All of this has underscored the urgency of measures such as the Toxic Substances Control Act to give us better information and regulatory capacity for coping with the many new chemical compounds that we have been introducing into the commercial market each year. It also underscores the fact that the struggle against disease must increasingly be waged, not simply in the hospitals and the doctors' offices, but on our farms, in our factories, and in our personal lifestyles. And it suggests that, if--in the words of one medical authority--"environmental disease is becoming the disease of the century," then environmental protection, in the broadest sense of the phrase, must increasingly become the most important ingredient in any national health program.

If there have been doubts that "environment" is truly a global concern, and that all nations have a very real stake in the development of effective international efforts in any environmental protection and improvement, they should have been dispelled by the growing awareness of the international scope and seriousness of the pollution of the marine environment, the spread of chemical contaminants, the problem of acid rain, and the depletion of the layer of ozone that shields mankind from harmful solar rays by the release of fluorocarbons into the environment, among other problems. The build-up of atmospheric carbon dioxide from the combustion of fossil fuels has enormous potential significance for global climate and world food production.
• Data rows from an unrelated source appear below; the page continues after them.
import Summits.QuantumFields.YangMills.Theorems.SwapVirialDeficitBlowUpGnomonicBFibreRescaled
import Summits.QuantumFields.YangMills.Theorems.SwapVirialDeficitBlowUpGnomonicStratumBJointDiagonal
import HarnessLib

/-!
# STUB (S-B) OF SKELETON ➎, SOCKETS part 2a′: UNIFORM COERCIVITY OF THE B-FIBRE IN THE RESCALED `x₀`-LETTER on `{|u| ≥ τ}`
# (free-hands support of ⟨stmt-QuantumFields-24197⟩ `SwapVirialDeficit.SwapGluedStiffness` ∕ ⟨24194⟩; cell ym-idea-1, LEAD memo7 §E(3); w3 g66's (S-B) floor package read in
# w2's letters of ✓`…BlowUpGnomonicBFibreRescaled`)

* `bAniso_rescaled_arith` — scalar bookkeeping;
* ★★★ `bFibQ_gnoScaleB_ge` — for principal signs (`ε_z = +`, followers `+`), `0 < τ ≤ 1`, every base `u` with `τ² ≤ |u|²` and EVERY `y ∈ V_B`:
  `τ²∕((1+τ²)·12375·L¹⁰)·‖y‖² ≤ (d²∕ds²) F_B(gnoBaseB u + s·gnoFibreBEmb (gnoScaleB u y))|₀` — w3 g66's ✓`fibre_raySecond_ge_stratumB_joint_diag` at the END hub `hubAt 0 1`
  (`re = 0`, `‖im‖ = 1`), `δ := −y_δ`, direction blocks `d = (√(1+|u|²)x₀, (y₀,v₀,v₁), z, η_F)`, read on the B-ray through ✓`bDeficit_ray_eq_hubLine`; i.e. the `hcoer` socket of
  ✓`bTube_fibred_cylinder` for the rescaled operators `A′_u = D_u A_u D_u` with `λ_B(τ) = τ²∕((1+τ²)·12375·L¹⁰)`, UNIFORM on `S = {|u| ≥ τ}` (no cap on `|u|`).

HONEST LABEL: (S-B), (S-core), (S-001), ⟨24197⟩ ∕ ⟨24194⟩ OPEN; own crux ⟨22884⟩ OPEN (blocked-on ⟨19935⟩); the Yang–Mills mass gap is NOT proved; no summit is proved by a line.
THEOREMS ONLY (0 `def`, 0 `sorry`), standard axioms.  Width seat ym-line-sfw-p2-w2 g59 (cell ym-idea-1, free hands), `--supports stmt-QuantumFields-24197`.
References: [cite: Luscher1983, §2]; [folklore].
-/

set_option autoImplicit false
set_option synthInstance.maxSize 1024

noncomputable section

open MeasureTheory Quaternion Set Metric
open scoped BigOperators Quaternion InnerProductSpace ENNReal
open Literature.MathematicalPhysics.QuantumFieldTheory hiding SU2
open Literature.MathematicalPhysics.QuantumLattice

namespace Summit.QuantumFields.YangMills.Theorems.SwapVirialDeficit.BlowUpRing

open Summit.QuantumFields.YangMills.Theorems.FemtoTransferGap
open Summit.QuantumFields.YangMills.Theorems.FemtoTransferGap.TT
open Summit.QuantumFields.YangMills.Theorems.VirialFluxGap.RingDeficit
open Summit.QuantumFields.YangMills.Theorems.SwapVirialDeficit.SwapRing
open Summit.QuantumFields.YangMills.Theorems.SwapVirialDeficit.Gnomonic (normSq3 normSq3_nonneg)

variable {L : ℕ} [NeZero L]

/-! ## §3 Uniform coercivity of the B-ray second derivative in the rescaled letter -/

omit [NeZero L] in
/-- Scalar bookkeeping for `bFibQ_gnoScaleB_ge`: with `s = |u|²∕(1+|u|²) ≥ t = τ²∕(1+τ²)`, `t ≤ 1∕2`, `1 ≤ ℓ`, `0 < card ≤ 6ℓ⁴`, the five (weakened) terms of w3's
joint-diagonal floor in the rescaled letter (`109∕165` on the middle three) dominate `t∕(12375ℓ¹⁰)·(D + X + Y + V + Z + F)`. [folklore] -/
theorem bAniso_rescaled_arith {t s D X Y V Z F ℓ card : ℝ} (ht0 : 0 ≤ t) (hts : t ≤ s) (hs1 : s ≤ 1) (ht1 : t ≤ 1 / 2) (hℓ : 1 ≤ ℓ) (hcard : 0 < card)
    (hcard' : card ≤ 6 * ℓ ^ 4) (hD : 0 ≤ D) (hX : 0 ≤ X) (hY : 0 ≤ Y) (hV : 0 ≤ V) (hZ : 0 ≤ Z) (hF : 0 ≤ F) :
    t / (12375 * ℓ ^ 10) * (D + X + Y + V + Z + F) ≤
      s * X / (12375 * ℓ ^ 6) + 109 / 165 * ((16 * s * D + 4 * V) / (16200 * ℓ ^ 6) + 2 * F / (2304 * ℓ ^ 6 * card) + s * Y / (450 * ℓ ^ 6)) +
        Z / (12150 * ℓ ^ 6) := by
  have hℓ0 : 0 < ℓ := by linarith
  have hℓ6 : 0 < ℓ ^ 6 := by positivity
  have hℓ4 : 1 ≤ ℓ ^ 4 := one_le_pow₀ hℓ
  have hℓ10 : ℓ ^ 10 = ℓ ^ 6 * ℓ ^ 4 := by ring
  have hs0 : 0 ≤ s := ht0.trans hts
  -- `t/(12375 ℓ¹⁰) ≤ t/(12375 ℓ⁶)` and then termwise
  have hkey : t / (12375 * ℓ ^ 10) ≤ t / (12375 * ℓ ^ 6) := by
    rw [hℓ10]
    apply div_le_div_of_nonneg_left ht0 (by positivity)
    nlinarith
  have hkF : t / (12375 * ℓ ^ 10) ≤ 109 / 165 * (2 / (2304 * ℓ ^ 6 * card)) := by
    rw [← mul_div_assoc, div_le_div_iff₀ (by positivity) (by positivity), hℓ10]
    nlinarith [mul_nonneg hℓ6.le hcard.le, mul_le_mul_of_nonneg_left hcard' hℓ6.le]
  have e : t / (12375 * ℓ ^ 10) * (D + X + Y + V + Z + F) =
      t / (12375 * ℓ ^ 10) * D + t / (12375 * ℓ ^ 10) * X + t / (12375 * ℓ ^ 10) * Y + t / (12375 * ℓ ^ 10) * V + t / (12375 * ℓ ^ 10) * Z +
        t / (12375 * ℓ ^ 10) * F := by ring
  rw [e]
  have h1 : t / (12375 * ℓ ^ 10) * X ≤ s * X / (12375 * ℓ ^ 6) := by
    calc t / (12375 * ℓ ^ 10) * X ≤ t / (12375 * ℓ ^ 6) * X := mul_le_mul_of_nonneg_right hkey hX
      _ ≤ s / (12375 * ℓ ^ 6) * X := mul_le_mul_of_nonneg_right (div_le_div_of_nonneg_right hts (by positivity)) hX
      _ = s * X / (12375 * ℓ ^ 6) := by ring
  have h2 : t / (12375 * ℓ ^ 10) * D ≤ 109 / 165 * (16 * s * D) / (16200 * ℓ ^ 6) := by
    calc t / (12375 * ℓ ^ 10) * D ≤ t / (12375 * ℓ ^ 6) * D := mul_le_mul_of_nonneg_right hkey hD
      _ ≤ s / (12375 * ℓ ^ 6) * D := mul_le_mul_of_nonneg_right (div_le_div_of_nonneg_right hts (by positivity)) hD
      _ ≤ 109 / 165 * (16 * s * D) / (16200 * ℓ ^ 6) := by
          rw [div_mul_eq_mul_div, div_le_div_iff₀ (by positivity) (by positivity)]
          nlinarith [mul_nonneg hs0 hD, hℓ6]
  have h3 : t / (12375 * ℓ ^ 10) * V ≤ 109 / 165 * (4 * V) / (16200 * ℓ ^ 6) := by
    calc t / (12375 * ℓ ^ 10) * V ≤ t / (12375 * ℓ ^ 6) * V := mul_le_mul_of_nonneg_right hkey hV
      _ ≤ (1 / 2) / (12375 * ℓ ^ 6) * V := mul_le_mul_of_nonneg_right (div_le_div_of_nonneg_right ht1 (by positivity)) hV
      _ ≤ 109 / 165 * (4 * V) / (16200 * ℓ ^ 6) := by
          rw [div_mul_eq_mul_div, div_le_div_iff₀ (by positivity) (by positivity)]
          nlinarith [hV, hℓ6]
  have h4 : t / (12375 * ℓ ^ 10) * Y ≤ 109 / 165 * (s * Y / (450 * ℓ ^ 6)) := by
    calc t / (12375 * ℓ ^ 10) * Y ≤ t / (12375 * ℓ ^ 6) * Y := mul_le_mul_of_nonneg_right hkey hY
      _ ≤ s / (12375 * ℓ ^ 6) * Y := mul_le_mul_of_nonneg_right (div_le_div_of_nonneg_right hts (by positivity)) hY
      _ ≤ 109 / 165 * (s * Y / (450 * ℓ ^ 6)) := by
          rw [div_mul_eq_mul_div, ← mul_div_assoc, div_le_div_iff₀ (by positivity) (by positivity)]
          nlinarith [mul_nonneg hs0 hY, hℓ6]
  have h5 : t / (12375 * ℓ ^ 10) * Z ≤ Z / (12150 * ℓ ^ 6) := by
    calc t / (12375 * ℓ ^ 10) * Z ≤ t / (12375 * ℓ ^ 6) * Z := mul_le_mul_of_nonneg_right hkey hZ
      _ ≤ (1 / 2) / (12375 * ℓ ^ 6) * Z := mul_le_mul_of_nonneg_right (div_le_div_of_nonneg_right ht1 (by positivity)) hZ
      _ ≤ Z / (12150 * ℓ ^ 6) := by
          rw [div_mul_eq_mul_div, div_le_div_iff₀ (by positivity) (by positivity)]
          nlinarith [hZ, hℓ6]
  have h6 : t / (12375 * ℓ ^ 10) * F ≤ 109 / 165 * (2 * F / (2304 * ℓ ^ 6 * card)) := by
    calc t / (12375 * ℓ ^ 10) * F ≤ 109 / 165 * (2 / (2304 * ℓ ^ 6 * card)) * F := mul_le_mul_of_nonneg_right hkF hF
      _ = 109 / 165 * (2 * F / (2304 * ℓ ^ 6 * card)) := by ring
  have esplit : 109 / 165 * ((16 * s * D + 4 * V) / (16200 * ℓ ^ 6) + 2 * F / (2304 * ℓ ^ 6 * card) + s * Y / (450 * ℓ ^ 6)) =
      109 / 165 * (16 * s * D) / (16200 * ℓ ^ 6) + 109 / 165 * (4 * V) / (16200 * ℓ ^ 6) + 109 / 165 * (2 * F / (2304 * ℓ ^ 6 * card)) +
        109 / 165 * (s * Y / (450 * ℓ ^ 6)) := by
    ring
  rw [esplit]
  linarith

/-- ★★★ **UNIFORM COERCIVITY OF THE B-RAY SECOND DERIVATIVE IN THE RESCALED LETTER** (principal signs `ε_z = +`, followers `+`): for `0 < τ ≤ 1`, every base `u`
with `τ² ≤ |u|²` and EVERY `y ∈ V_B`,
`τ²∕((1+τ²)·12375·L¹⁰)·‖y‖² ≤ (d²∕ds²) F_B(gnoBaseB u + s·gnoFibreBEmb (gnoScaleB u y))|₀`
— w3 g66's ✓`fibre_raySecond_ge_stratumB_joint_diag` at the end hub `a = hubAt 0 1` (`re a = 0`, `‖im a‖ = 1`) with `δ := −y_δ` and direction blocks
`d = (√(1+|u|²)x₀, (y₀, v₀, v₁), z, η_F)`, read on the B-ray through ✓`bDeficit_ray_eq_hubLine`, the cross term `(u₁v₁ − u₂v₀)²` dropped (coefficients: `x₀′ ↦ s∕12375L⁶`,
`δ ↦ (109∕165)·16s∕16200L⁶`, `y_⊥ ↦ (109∕165)·4∕16200L⁶`, `F ↦ (109∕165)·2∕(2304L⁶|Fol|)`, `y₀ ↦ (109∕165)·s∕450L⁶`, `z ↦ 1∕12150L⁶`, `s = |u|²∕(1+|u|²) ≥ τ²∕(1+τ²)`).
[cite: Luscher1983, §2] -/
theorem bFibQ_gnoScaleB_ge (ε : GnoSign L) (hz : ε.2.1 = true) (hε : ε.2.2 = fun _ => true) {τ : ℝ} (hτ : 0 < τ) (hτ1 : τ ≤ 1)
    (u : ℝ × ℝ) (hu : τ ^ 2 ≤ u.1 ^ 2 + u.2 ^ 2) (y : GnoFibreB L) :
    τ ^ 2 / ((1 + τ ^ 2) * (12375 * (L : ℝ) ^ 10)) * ‖y‖ ^ 2 ≤
      iteratedDeriv 2 (fun s : ℝ => gnoDeficit (fun _ => false) (fun _ => 1) (hubAt (gnoBaseB u + s • gnoFibreBEmb (gnoScaleB u y)).1 1) ε
        (gnoBaseB u + s • gnoFibreBEmb (gnoScaleB u y)).2) 0 := by
  have hL1nat : 1 ≤ L := NeZero.one_le
  have hL1 : (1 : ℝ) ≤ (L : ℝ) := by exact_mod_cast hL1nat
  have hcard : 0 < (Fintype.card (Fol L) : ℝ) := by
    have h : 0 < Fintype.card (Fol L) := by rw [card_fol]; have := Nat.one_le_pow 4 L hL1nat; omega
    exact_mod_cast h
  have hcard' : (Fintype.card (Fol L) : ℝ) ≤ 6 * (L : ℝ) ^ 4 := by
    rw [card_fol]
    have h : (6 * L ^ 4 - 3 : ℕ) ≤ 6 * L ^ 4 := Nat.sub_le _ _
    exact_mod_cast h
  have hL0 : (0 : ℝ) < L := by linarith
  have hL6 : (0 : ℝ) < (L : ℝ) ^ 6 := by positivity
  -- base scalars first (all positivity ∕ nlinarith BEFORE the fibre letters and the heavy hypotheses enter the context)
  obtain ⟨U, hU⟩ : ∃ r : ℝ, r = u.1 ^ 2 + u.2 ^ 2 := ⟨_, rfl⟩
  have hU0 : 0 ≤ U := by rw [hU]; positivity
  have hU1 : 0 < 1 + U := by positivity
  have hτU : τ ^ 2 ≤ U := by rw [hU]; exact hu
  have hτ2 : 0 < τ ^ 2 := by positivity
  obtain ⟨c, hc⟩ : ∃ r : ℝ, r = Real.sqrt (1 + (u.1 ^ 2 + u.2 ^ 2)) := ⟨_, rfl⟩
  have hc2 : c ^ 2 = 1 + U := by rw [hc, hU]; exact Real.sq_sqrt (by positivity)
  obtain ⟨s, hs⟩ : ∃ r : ℝ, r = U / (1 + U) := ⟨_, rfl⟩
  have hs1 : s ≤ 1 := by rw [hs, div_le_one hU1]; linarith
  have hts : τ ^ 2 / (1 + τ ^ 2) ≤ s := by
    rw [hs, div_le_div_iff₀ (by positivity) hU1]; nlinarith [hτU]
  have ht0 : 0 ≤ τ ^ 2 / (1 + τ ^ 2) := by positivity
  have ht1 : τ ^ 2 / (1 + τ ^ 2) ≤ 1 / 2 := by
    rw [div_le_div_iff₀ (by positivity) (by positivity)]
    have hτ4 : τ ^ 2 ≤ 1 := by nlinarith
    linarith
  have h450 : (0 : ℝ) < 450 * (L : ℝ) ^ 6 * (1 + U) := by positivity
  have h450' : (0 : ℝ) < 450 * (L : ℝ) ^ 6 := by positivity
  -- fibre letters
  obtain ⟨D, hD⟩ : ∃ r : ℝ, r = y (Sum.inl (Sum.inl 0)) ^ 2 := ⟨_, rfl⟩
  obtain ⟨X, hX⟩ : ∃ r : ℝ, r = y (Sum.inl (Sum.inl 1)) ^ 2 := ⟨_, rfl⟩
  obtain ⟨Y, hY⟩ : ∃ r : ℝ, r = y (Sum.inl (Sum.inl 2)) ^ 2 := ⟨_, rfl⟩
  obtain ⟨V, hV⟩ : ∃ r : ℝ, r = y (Sum.inl (Sum.inr 0)) ^ 2 + y (Sum.inl (Sum.inr 1)) ^ 2 := ⟨_, rfl⟩
  obtain ⟨Z, hZ⟩ : ∃ r : ℝ, r = normSq3 (fun k => y (Sum.inr (Sum.inl k))) := ⟨_, rfl⟩
  obtain ⟨F, hF⟩ : ∃ r : ℝ, r = ∑ f, normSq3 (fun k => y (Sum.inr (Sum.inr (f, k)))) := ⟨_, rfl⟩
  have hD0 : 0 ≤ D := by rw [hD]; exact sq_nonneg _
  have hX0 : 0 ≤ X := by rw [hX]; exact sq_nonneg _
  have hY0 : 0 ≤ Y := by rw [hY]; exact sq_nonneg _
  have hV0 : 0 ≤ V := by rw [hV]; exact add_nonneg (sq_nonneg _) (sq_nonneg _)
  have hZ0 : 0 ≤ Z := by rw [hZ]; exact normSq3_nonneg _
  have hF0 : 0 ≤ F := by rw [hF]; exact Finset.sum_nonneg fun f _ => normSq3_nonneg _
  -- the norm in letters
  have hN : ‖y‖ ^ 2 = D + X + Y + V + Z + F := by rw [norm_sq_gnoFibreB_letters, hD, hX, hY, hV, hZ, hF]; ring
  -- w3's direction blocks
  obtain ⟨d, hd⟩ : ∃ d : ℝ × (Fin 3 → ℝ) × (Fin 3 → ℝ) × (Fol L → Fin 3 → ℝ),
      d = (c * y (Sum.inl (Sum.inl 1)), ((![y (Sum.inl (Sum.inl 2)), y (Sum.inl (Sum.inr 0)), y (Sum.inl (Sum.inr 1))] : Fin 3 → ℝ),
        ((fun k => y (Sum.inr (Sum.inl k))), (fun f k => y (Sum.inr (Sum.inr (f, k))))))) := ⟨_, rfl⟩
  -- w3's five terms in the scalar names (the cross term dropped)
  have hT1 : (u.1 ^ 2 + u.2 ^ 2) * d.1 ^ 2 / (12375 * (L : ℝ) ^ 6 * (1 + (u.1 ^ 2 + u.2 ^ 2)) ^ 2) = s * X / (12375 * (L : ℝ) ^ 6) := by
    have e1 : d.1 ^ 2 = c ^ 2 * X := by rw [hd, hX]; ring
    rw [e1, hc2, ← hU, hs]
    have h1 : (1 + U) ≠ 0 := hU1.ne'
    field_simp
  have hT2 : (((4 * (-y (Sum.inl (Sum.inl 0))) ^ 2 / (1 : ℝ) ^ 2) * (4 * (u.1 ^ 2 + u.2 ^ 2) / (1 + (u.1 ^ 2 + u.2 ^ 2)))) +
      4 * (d.2.1 1 ^ 2 + d.2.1 2 ^ 2)) / (16200 * (L : ℝ) ^ 6) = (16 * s * D + 4 * V) / (16200 * (L : ℝ) ^ 6) := by
    have e1 : d.2.1 1 ^ 2 + d.2.1 2 ^ 2 = V := by rw [hd, hV]; simp
    rw [e1, ← hU, hs, neg_sq, ← hD]
    ring
  have hT3 : (∑ f, 2 * normSq3 (d.2.2.2 f)) / (2304 * (L : ℝ) ^ 6 * (Fintype.card (Fol L) : ℝ)) = 2 * F / (2304 * (L : ℝ) ^ 6 * (Fintype.card (Fol L) : ℝ)) := by
    rw [hF, Finset.mul_sum, hd]
  have hT4 : s * Y / (450 * (L : ℝ) ^ 6) ≤
      ((u.1 * d.2.1 2 - u.2 * d.2.1 1) ^ 2 + (u.2 * d.2.1 0) ^ 2 + (u.1 * d.2.1 0) ^ 2) / (450 * (L : ℝ) ^ 6 * (1 + (u.1 ^ 2 + u.2 ^ 2))) := by
    have e0 : d.2.1 0 = y (Sum.inl (Sum.inl 2)) := by rw [hd]; simp
    have e1 : (u.2 * d.2.1 0) ^ 2 + (u.1 * d.2.1 0) ^ 2 = U * Y := by rw [e0, hU, hY]; ring
    have hx : 0 ≤ (u.1 * d.2.1 2 - u.2 * d.2.1 1) ^ 2 := sq_nonneg _
    rw [add_assoc, e1, ← hU]
    have e2 : s * Y / (450 * (L : ℝ) ^ 6) = U * Y / (450 * (L : ℝ) ^ 6 * (1 + U)) := by
      rw [hs]
      have h1 : (1 + U) ≠ 0 := hU1.ne'
      field_simp
    rw [e2]
    exact div_le_div_of_nonneg_right (by linarith) h450.le
  have hT5 : normSq3 d.2.2.1 / (12150 * (L : ℝ) ^ 6) = Z / (12150 * (L : ℝ) ^ 6) := by rw [hd, hZ]
  have harith := bAniso_rescaled_arith (D := D) (X := X) (Y := Y) (V := V) (Z := Z) (F := F) ht0 hts hs1 ht1 hL1 hcard hcard' hD0 hX0 hY0 hV0 hZ0 hF0
  have e : τ ^ 2 / ((1 + τ ^ 2) * (12375 * (L : ℝ) ^ 10)) * ‖y‖ ^ 2 = τ ^ 2 / (1 + τ ^ 2) / (12375 * (L : ℝ) ^ 10) * (D + X + Y + V + Z + F) := by
    rw [hN, div_div]
  rw [e]
  -- the ray is w3's joint hub–letter line at `a = hubAt 0 1`, `δ := −y_δ`
  have eray : (fun s : ℝ => gnoDeficit (fun _ => false) (fun _ => 1) (hubAt (gnoBaseB u + s • gnoFibreBEmb (gnoScaleB u y)).1 1) ε
      (gnoBaseB u + s • gnoFibreBEmb (gnoScaleB u y)).2) =
      fun s : ℝ => gnoDeficit (fun _ => false) (fun _ => 1) (hubAt 0 1 - (s * -y (Sum.inl (Sum.inl 0))) • (1 : ℍ)) ε
        (((((![0, u.1, u.2] : Fin 3 → ℝ), (0 : Fin 3 → ℝ)), ((0 : Fin 3 → ℝ), (0 : Fol L → Fin 3 → ℝ))) : GnoCoord L) +
          s • ((((![d.1, 0, 0] : Fin 3 → ℝ), d.2.1), (d.2.2.1, d.2.2.2)) : GnoCoord L)) := by
    rw [bDeficit_ray_eq_hubLine, gnoFibreBEmb_gnoScaleB, hd, hc]
    rfl
  rw [eray]
  have hw3 := fibre_raySecond_ge_stratumB_joint_diag (L := L) (hubAt_one_im_ne_zero 0) hubAt_zero_one_re ε hz hε u.1 u.2 (-y (Sum.inl (Sum.inl 0))) d
  rw [norm_im_hubAt_one, hT1, hT2, hT3, hT5] at hw3
  clear eray hd hT1 hT2 hT3 hT5 e hN hD hX hY hV hZ hF hc hc2 hs hU
  linarith [hT4]

end Summit.QuantumFields.YangMills.Theorems.SwapVirialDeficit.BlowUpRing

end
Sharing Control Technology

We can expect, in the years ahead, increasing pressures on EPA to share its know-how on pollution control with a developing world faced with extraordinary problems arising from population growth, food demand, and industrial development. The growing global demand for food will require us to establish a more precise policy on how best to control the global release of bioaccumulative, persistent pesticides. Developing nations will increasingly discover human health problems associated with the vast array of chemical compounds currently in use and under development. We will, as a result, face growing requests from developing countries for EPA experts to help in the establishment of environmental programs and to deal with specific environmental problems.

EPA can head into the 1980s with a clear sense of accomplishment and with a far better idea than we had ten years ago of the problems that we face and of the things we need to do.

EPA can take great pride in the fact that, faced with an extraordinarily complex array of issues and statutory mandates, it has put in place much of the regulatory machinery needed to ensure the eventual achievement of a sound and healthy environment for all.

I foresee a major challenge in the next year or two to our whole environmental protection system, particularly to the Clean Air Act. EPA should welcome constructive review. EPA should take the lead in seeking out and correcting cases of excessive or ill-founded regulation. EPA should, as I suggested earlier, be innovative and open in finding ways to expedite environmental decision-making, such as is involved in the siting of plants and other facilities.

I have always believed that we need greater room for administrative flexibility and the exercise of discretion--always subject to active Congressional oversight--in the implementation of environmental statutes. But our society must firmly resist efforts to roll back our historic environmental protection achievements. We must never forget that a healthy environment and the continued healthy functioning of the natural systems of the Earth are the foundations upon which all human activity, progress, and welfare must ultimately depend.

EPA has a proud and vital mission. Environmental problems are world-wide. They can be expected to become tougher rather than easier. The World Conservation Strategy developed by the International Union for the Conservation of Nature with World Wildlife Fund support and the Global 2000 Report of the Council on Environmental Quality help outline the problems, set priorities, and recommend national and international action strategies. The United States must undertake a leadership role in addressing these issues worldwide, and EPA must assume a major part in that critical task.


Train was EPA's second Administrator and was at the time of this writing President of the World Wildlife Fund, U.S.